Hi Mario,
I'm Marius (from NXP) - working for SE (Systems Engineering) Security group.
First of all, please use your private community group.
Secondly, indeed, there is a big change with the OTP driver from Linux. This was working just fine (both read/write operations) for i.mx6/7 and but starting with 4.14 GA release we support only read operations for all i.MX families.
Currently there is no plan to extend the functionality of the nvmem driver past read support.
The 4.14 kernel currently only supports reads even for the mx6 and mx7 families through the NVMEM driver.
Customers should use only u-boot level to program the fuses.
We never recommended in our i.MX8M (secure boot at least) documentation to use the Linux driver or the commands from Linux user-space to program the fuses.

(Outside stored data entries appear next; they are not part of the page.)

-- provenance: harness21/H21/H21/Statements/QuantumAdvantage/QuantumTuring.lean @ a936f47 (interim HEAD d8f2665); M5 mechanical rewrite
/-!
# Quantum advantage: `BQP` via quantum Turing machines (family quantum-advantage, S03–S05)

Target statements of the family `quantum-advantage` concerning Bernstein–Vazirani quantum
Turing machines (outline CryptoQuantFine §3, `QuantumAdvantage/QuantumTuring`):

* **S03** `mem_BQPQTM_iff` — the definition of `BQP` via well-formed QTMs with polynomial-time
  computable amplitudes, unfolded (definition home of the notion; `Iff.rfl`);
* **S04** `BQPQTM_eq_BQP` — polynomial-time QTMs and poly-time uniform quantum circuit families
  decide the same class of languages (Yao 1993; Nishimura–Ozawa 2002);
* **S05** `BQPQTMWith_adhAmplitudes` — restricting the amplitudes to the finite set
  `{0, ±3/5, ±4/5, ±1}` does not change `BQP` (Adleman–DeMarrais–Huang 1997).

## Sources

* E. Bernstein, U. Vazirani, *Quantum complexity theory*, SIAM J. Comput. 26 (1997) 1411–1473,
  Def. 3.2.2–3.2.3, §6, §8.
* A. C.-C. Yao, *Quantum circuit complexity*, Proc. 34th FOCS (1993) 352–361.
* H. Nishimura, M. Ozawa, *Computational complexity of uniform quantum circuit families and
  quantum Turing machines*, Theoret. Comput. Sci. 276 (2002) 147–181 = arXiv:quant-ph/9906095,
  Thm. 5.2 (`BQP = BUPQC`; theorem numbering of the arXiv text, the one read), with Thm. 4.3
  (circuits simulate QTMs, after Yao) and Lemma 5.1 (QTMs simulate uniform circuit families);
  Thm. 5.7 there is the variant for arbitrary complex amplitudes and semi-uniform families.
* L. Adleman, J. DeMarrais, M.-D. Huang, *Quantum computability*, SIAM J. Comput. 26 (1997)
  1524–1540, Def. 2.1 (`BQP_T`, acceptance after exactly `f(|x|)` steps), Thm. 3.1 and Cor. 3.2
  (`BQP_BV = BQP_ℚ = BQP_poly(1/ε)`), Thm. 3.3(e) (the angle with `cos θ = 3/5`, `sin θ = 4/5`),
  pp. 1526–1527.

## Mathlib / H21 reuse

Mathlib has `Language` but no quantum Turing machines or quantum complexity classes (searched
`QTM`, `BQP`, `Quantum` under `Computability/`). All notions come from the H21 prelude:
`QTM`, `QTM.IsWellFormed`, `QTM.amplitudes`, `QTM.acceptProbAt`, `BQPQTMWith`, `BQPQTM`,
`polyTimeComputableComplex`, `adhAmplitudes` (Q8 `QuantumTuringMachine`) and the circuit class
`BQP = BQPOver cliffordT` (Q3 `ClassBQP`). This file introduces no new definitions.

## Design choices

* As in Q8, acceptance of a QTM is read off by observing the control state after *exactly*
  `p(|x|)` steps for a polynomial `p` (Bernstein–Vazirani's stationary normal form / fixed-time
  measurement simplification, BV 1997 §1 and §8), rather than via halting configurations; this
  is recorded in the docstring of S03.
* S04 compares `BQPQTM` with the Clifford+T circuit class `BQP` of Q3; the circuit side of
  Yao / Nishimura–Ozawa uses poly-time uniform families with finitely many algebraic gates,
  which is what `BQP` fixes.
* Model caveat (inherited from Q8, affects S03–S05 alike; details and a proved two-state example
  in `QuantumTuringProofs.lean`, sections "Model caveat" and "The model caveat, sharpened"): Q8's
  configurations `QTM.Cfg = (state, Turing.Tape)` are head-relative, i.e. Bernstein–Vazirani's
  configurations (tape cells indexed by `ℤ`, BV 1997 Def. 3.1–3.2) *modulo translation*.
  `QTM.IsWellFormed` still agrees with BV well-formedness (Def. 3.3 / Thm. 5.3) once the tape
  alphabet has a non-blank symbol (proved: `QTM.pIsWellFormed_iff_isWellFormed`,
  `Cryptography/QuantumTuringMachinePositionedFaithful.lean`), but `QTM.acceptProbAt` adds the
  amplitudes of translates, so it is BV's acceptance probability plus interference terms between
  a run and its own translates (already `576/625` versus BV's `288/625` for a unidirectional
  two-state machine with amplitudes in `adhAmplitudes` on the empty input at time `2`; both
  numbers proved in `QuantumTuringProofs.lean`, section `RotationWalk`). The printed proofs of
  S04/S05 establish the identities for BV's model; for the tree's model the hypothesis side (an
  arbitrary well-formed machine) would have to be simulated in the translation-quotient
  semantics, which no source does. Bernstein–Vazirani's model itself is vendored, on top of Q8
  and without changing it, as the *positioned* model of
  `Cryptography/QuantumTuringMachinePositioned.lean` (`QTM.PCfg M = M.Cfg × ℤ`, `QTM.pevolve`,
  `QTM.PIsWellFormed`, `QTM.pacceptProbAt`, classes `BQPQTMPosWith S`, `BQPQTMPos`; faithfulness
  `PCfg M ≃ Q × Σ^# × ℤ` in `…PositionedFaithful.lean`), in which the printed statements read
  `BQPQTMPos = BQP` (S04; glue `BQPQTMPos_eq_BQP_of`, and the bridge `BQPQTM_eq_BQP_of_pos` showing
  that the printed stationary construction also yields the inclusion `BQP ⊆ BQPQTM` of the tree's
  S04, in `QuantumTuringProofs.lean`) and `BQPQTMPosWith adhAmplitudes = BQPQTMPos` (S05). The
  in-place repair of Q8 (an absolute head position `pos : ℤ` in `QTM.Cfg`, updated by `evolve`)
  would be isomorphic to the positioned model; until the operator re-points S03–S05 or repairs
  Q8, S04 and S05 should be read as "the printed theorem, transported to Q8's conventions,
  repair pending".
* Status of S04 (D-0026 review-split, 2026-08-15; details in the docstring of `BQPQTM_eq_BQP`).
  The sentence above, "for the tree's model the hypothesis side (an arbitrary well-formed
  machine) would have to be simulated in the translation-quotient semantics, which no source
  does", is superseded for S04: that simulation now EXISTS in the tree — the head-centred
  simulation `QTM.hcFamily` of an arbitrary well-formed machine over its own finite gate set
  (`Cryptography/QuantumTuringMachineHeadCentred*.lean`, `…CodedGates.lean`,
  `…CircuitLayout.lean`, `…CircuitSemantics.lean`, `…CircuitUniform.lean`), whence
  `BQPQTM ⊆ BQP` unconditionally (`BQPQTM_subset_BQP`, `QuantumTuringADHGateSet.lean`, through
  `BQPQTM_subset_BQP_of_gateSetIndependence`, `QuantumTuringCircuitDirection.lean`, and gate-set
  independence `BQPOver_eq_BQP_holds`, `EffectiveCompilation.lean`). The remaining half of S04,
  `BQP ⊆ BQPQTM`, is a CONSTRUCTION (Nishimura–Ozawa's Lemma 5.1, a machine executing a uniform
  circuit family) whose head trajectory does not depend on the computation path, so it is
  insensitive to the model caveat (`QTM.acceptProbAt_eq_pacceptProbAt`,
  `Cryptography/QuantumTuringMachinePositionedOblivious.lean`; bridge `BQP_subset_BQPQTM_of_pos`).
  For S05 the same theorem removes the caveat through the circuit route of
  `QuantumTuringADHGateSet.lean` (`BQPQTM_subset_BQPOver_adhGateSet`,
  `BQPQTMWith_adhAmplitudes_of_exec`): what both statements still need is a machine EXECUTING
  a uniform circuit family, over Clifford+`T` for S04 and over the ADH gate set for S05.
-/

namespace Literature.Computability.QuantumComplexity

open Cryptography Complexity

/-- **quantum-advantage.S03** (BQP via quantum Turing machines; Bernstein–Vazirani 1997,
Def. 3.2.2–3.2.3 and §8). A language `L` is in `BQPQTM` iff there are a well-formed quantum
Turing machine `M` whose transition amplitudes are polynomial-time computable complex numbers
and a polynomial `p` such that, measuring the control state of `M` after exactly `p(|x|)` steps
on input `x`, the accepting state is observed with probability `≥ 2/3` when `x ∈ L` and
`≤ 1/3` when `x ∉ L`. (Fixed-time measurement replaces BV's halting convention; by the
stationary normal form of BV 1997 §8 this does not change the class.) Holds by definition. [cite: BernsteinVazirani1997, Def. 3.2.2–3.2.3 and §8] -/
theorem mem_BQPQTM_iff (L : Language Bool) :
    L ∈ BQPQTM ↔ ∃ (M : QTM) (p : Polynomial ℕ), M.IsWellFormed ∧
      M.amplitudes ⊆ polyTimeComputableComplex ∧
      ∀ x : List Bool, (x ∈ L → (2 / 3 : ℝ) ≤ M.acceptProbAt x (p.eval x.length)) ∧
        (x ∉ L → M.acceptProbAt x (p.eval x.length) ≤ (1 / 3 : ℝ)) :=
  Iff.rfl

/-- **quantum-advantage.S04** (QTMs versus uniform circuit families; Yao, FOCS 1993;
Nishimura–Ozawa, TCS 276 (2002) = arXiv:quant-ph/9906095, Thm. 5.2 `BQP = BUPQC`, arXiv
numbering). Polynomial-time well-formed quantum Turing machines with polynomial-time computable
amplitudes and polynomial-time uniform families of quantum circuits over Clifford+T decide, with
bounded error, the same class of languages: `BQPQTM = BQP`. Nishimura–Ozawa's uniform families
are over rotations by polynomial-time computable angles and `CNOT` (`𝒢_PC`); the passage to the
finite gate set Clifford+T is the Solovay–Kitaev theorem (Nielsen–Chuang 2010, App. 3,
Thm. A3.1), and measuring the control state at an exact polynomial time replaces their halting
convention (Remark 2 after Thm. 5.2; Bernstein–Vazirani 1997, §8). The reduction of this fact to
the two simulation theorems of the printed proof is `BQPQTM_eq_BQP_of`
(`QuantumTuringProofs.lean`), where a caveat on the tree's head-centred QTM configurations is
also recorded: as stated here (`BQPQTM`, Q8's translation-quotient semantics) the equality is NOT
literally the printed theorem — Nishimura–Ozawa's Thm. 5.2 concerns Bernstein–Vazirani's
configurations `(q, T, ξ)` with absolute head position, i.e. the class `BQPQTMPos` of
`Cryptography/QuantumTuringMachinePositioned.lean`, for which the faithful statement is
`BQPQTMPos = BQP` (glue `BQPQTMPos_eq_BQP_of`; the printed Lemma 5.1 construction, being
stationary, also gives `BQP ⊆ BQPQTM` here, `BQPQTM_eq_BQP_of_pos`, while the inclusion
`BQPQTM ⊆ BQP` for an arbitrary machine in the quotient semantics is not covered by any source;
see the module docstring, "Model caveat").

Review record (D-0026 review-split of 2026-08-15). This declaration is the original family
statement S04 (provenance H21 `Statements/QuantumAdvantage/QuantumTuring.lean`), not a
decomposition child; verdict: not mis-stated, not open, PROVABLE INLINE — no split, no new
named fact. (i) The parenthetical caveat above is superseded: `BQPQTM ⊆ BQP` is a theorem of
the tree, in the quotient semantics and unconditionally — `BQPQTM_subset_BQP`
(`QuantumTuringADHGateSet.lean`) = `BQPQTM_subset_BQP_of_gateSetIndependence`
(`QuantumTuringCircuitDirection.lean`: every `BQPQTM` language lies in `BQPOver 𝒢_M` for the
machine's own finite gate set, by the head-centred simulation `QTM.hcFamily`,
`Cryptography/QuantumTuringMachineHeadCentred*.lean` ff., Nishimura–Ozawa Thm. 4.3 after
Yao 1993) fed with `BQPOver_eq_BQP_holds` (`EffectiveCompilation.lean`, the effective
Solovay–Kitaev theorem). (ii) What remains is exactly `hNO : BQP ⊆ BQPQTM`, after which
`BQPQTM_eq_BQP_holds := Set.Subset.antisymm BQPQTM_subset_BQP hNO` (equivalently
`BQPQTM_eq_BQP_of_gateSetIndependence BQPOver_eq_BQP_holds hNO`). Its source is Nishimura–Ozawa
2002, Lemma 5.1 (arXiv numbering, p. 17: "for any `𝒢_R`-uniform QCF `𝒦` there exist a
polynomial `p` and an SNQTM `M` which simulates `𝒦` in time `p(s(n))`"; proof: write `1ⁿ`,
compute the code `c_r(K_n)` by a reversible simulation of the uniformity DTM, then carry out
the listed gates one by one on the data track, each gate by the completion lemma, Lemma 3.1)
and the second half of the proof of Thm. 5.2 (pp. 18–19), specialised to Clifford+`T`, whose
gate entries `0, ±1, ±1/√2, i, e^{iπ/4}` lie in `C̃` (`cliffordT_polyTimeEntries`,
`Cryptography/CliffordTPolyTimeEntries.lean`). SIZE XL (comparable to the `⊆` development), but
no theory is missing — the Bernstein–Vazirani toolkit invoked by the printed proof
(synchronisation theorem, dovetailing/branching/looping lemmas) is NOT needed in the tree's
fixed-time setting, because garbage may be kept and no exact synchronisation is required:
(iii) Plan (one machine `Exec F` per uniform oracle-free family `F`, proved in the tree model
directly). The machine is unidirectional; its local matrix on `Q × Γ` is a permutation (all
classical phases, designed as a partial injection on the (state, symbol) pairs that occur —
copying a scanned symbol into the state is injective, forgetting is done only by un-copying
against a cell that still holds the value or by writing a log symbol on a blank cell, every
mode switch is triggered by a marker that stays on the tape — and completed to a bijection by
`Equiv.extendSubtype`, the completion lemma) `⊕` the `2 × 2` gate blocks on the data qubit of
the scanned cell (`CNOT` variants are permutations), so `QTM.isWellFormed_of_unidirectional`
(`Cryptography/QuantumTuringMachineWellFormed.lean`) certifies well-formedness and
`QTM.evolve_single` (a per-configuration form of `QTM.evolve_single_of_deterministic` on the
classical pairs) computes the run. Phases: (A0) one
sweep marks the unary word `1^{|x|}` on the input-register track (top-first, top at cell `0`;
this is `unaryEncodeNat |x|`), plants the register-bottom markers and a HOME sentinel left of
the input; `x` stays on the data track as the first `n` qubits. (A) A reversible interpreter
for flat binary stack programs (`AProg Bool (Fin K)` of `Complexity/SymbolPrograms.lean`:
`push k a` / `pop k j` / `goto j`; program counter in the control state; register `k` on track
`k`, top-first with the top at the left; per instruction one seek from HOME to the first
non-blank cell of track `k` and back, then the log symbol `(pc, popped bit)` is written on the
HOME cell and HOME re-planted one cell to the left, which makes every macro-step injective;
no counters, no arithmetic, garbage kept) runs the program given by
`TM2Flat.exists_aprogFin_of_outputsWithin` (`Complexity/TM2ToStackProgram.lean`) for the
polynomial-time function `1ⁿ ↦ prog(F, n)`, the uniformity machine of `F` composed
(`PolyTimeComputable.comp_holds`, `Complexity/TimeBoundsProofs.lean`) with a re-serialisation of
`sigmaEncode ⟨n, m, C_n⟩` into an opcode stream chosen for the executor — cursor reset, unary
cursor advance, ancilla initialisation, `H`, `S`, `T`, and pick / controlled-`X` / drop for
`CNOT` — so Nishimura–Ozawa's binary wire indices `⟨h, i, j⟩` become unary cursor moves (a
change of code format inside `FP`, not of the argument); it halts with the clean output
register holding `prog(F, n)`. (B) The executor keeps a program cursor and a data cursor:
copy the opcode at the program cursor into the state, walk to the data cursor, apply (the
only non-classical local columns; for `CNOT` at most one qubit is carried in the control
state and returned to its `hole` cell), walk back, un-copy the opcode against its cell,
advance the program cursor; the head trajectory depends on `n` alone (head-oblivious), so
distinct computational-basis contents of the data track are distinct configurations also
modulo translation and, after `k` opcodes, `stateAt` is the injective linear encoding of the
register state after the first `k` gates (as `enc_injective_of_inWindow`,
`steps_mulVec_E_pstateAt` in `QTMCircuitLayout.lean` / `QTMCircuitStep.lean`, run backwards).
(C) Read the qubit of wire `0` into the control state (`accept` / a rejecting state) and idle
to the right, flagging each scanned symbol with a trail mark (entering `accept` writes an
unflagged symbol, idling a flagged one, so the table stays injective; an accepting state
absorbing on ALL symbols cannot be entered in a unidirectional well-formed machine — its `|Γ|`
columns exhaust the `accept` rows —, so the persistence lemma `QTM.acceptProbAt_eq_of_absorbing`
is to be used in the configuration-level form "control state in `{accept, reject}` and no
trail mark at or right of the head", proved by the same support tracing,
`QTM.forall_mem_support_evolve`); the observation polynomial of `BQPQTM` is any polynomial
dominating the total running time, a function of `n` alone, and at that time
`acceptProbAt x (p n) = F.acceptProbOn 0 x`. Built generically over a finite gate set with
prescribed local unitaries, the same executor (ADH gate table, one realification bit) is the
hypothesis `hExec` of S05 (`BQPQTMWith_adhAmplitudes_of_exec`, `QuantumTuringADHGateSet.lean`).
[cite: NishimuraOzawa2002, Thm. 5.2] -/
def BQPQTM_eq_BQP : Prop :=
  BQPQTM = BQP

Maybe there is somebody recommended them this way..or they just are familiar with the old way from i.mx6/7 families in the previous Linux BSPs.
But I have also some good news, you can use uuu (aka mfgtool 3.0) if you want a more powerful tool (if u-boot is not enough) and to automate the fuses programming. A snapshot from some internal uuu doc – (is working also with your chip):
2.1.2 - Programing eFuses using UUU (Universal Update Utility)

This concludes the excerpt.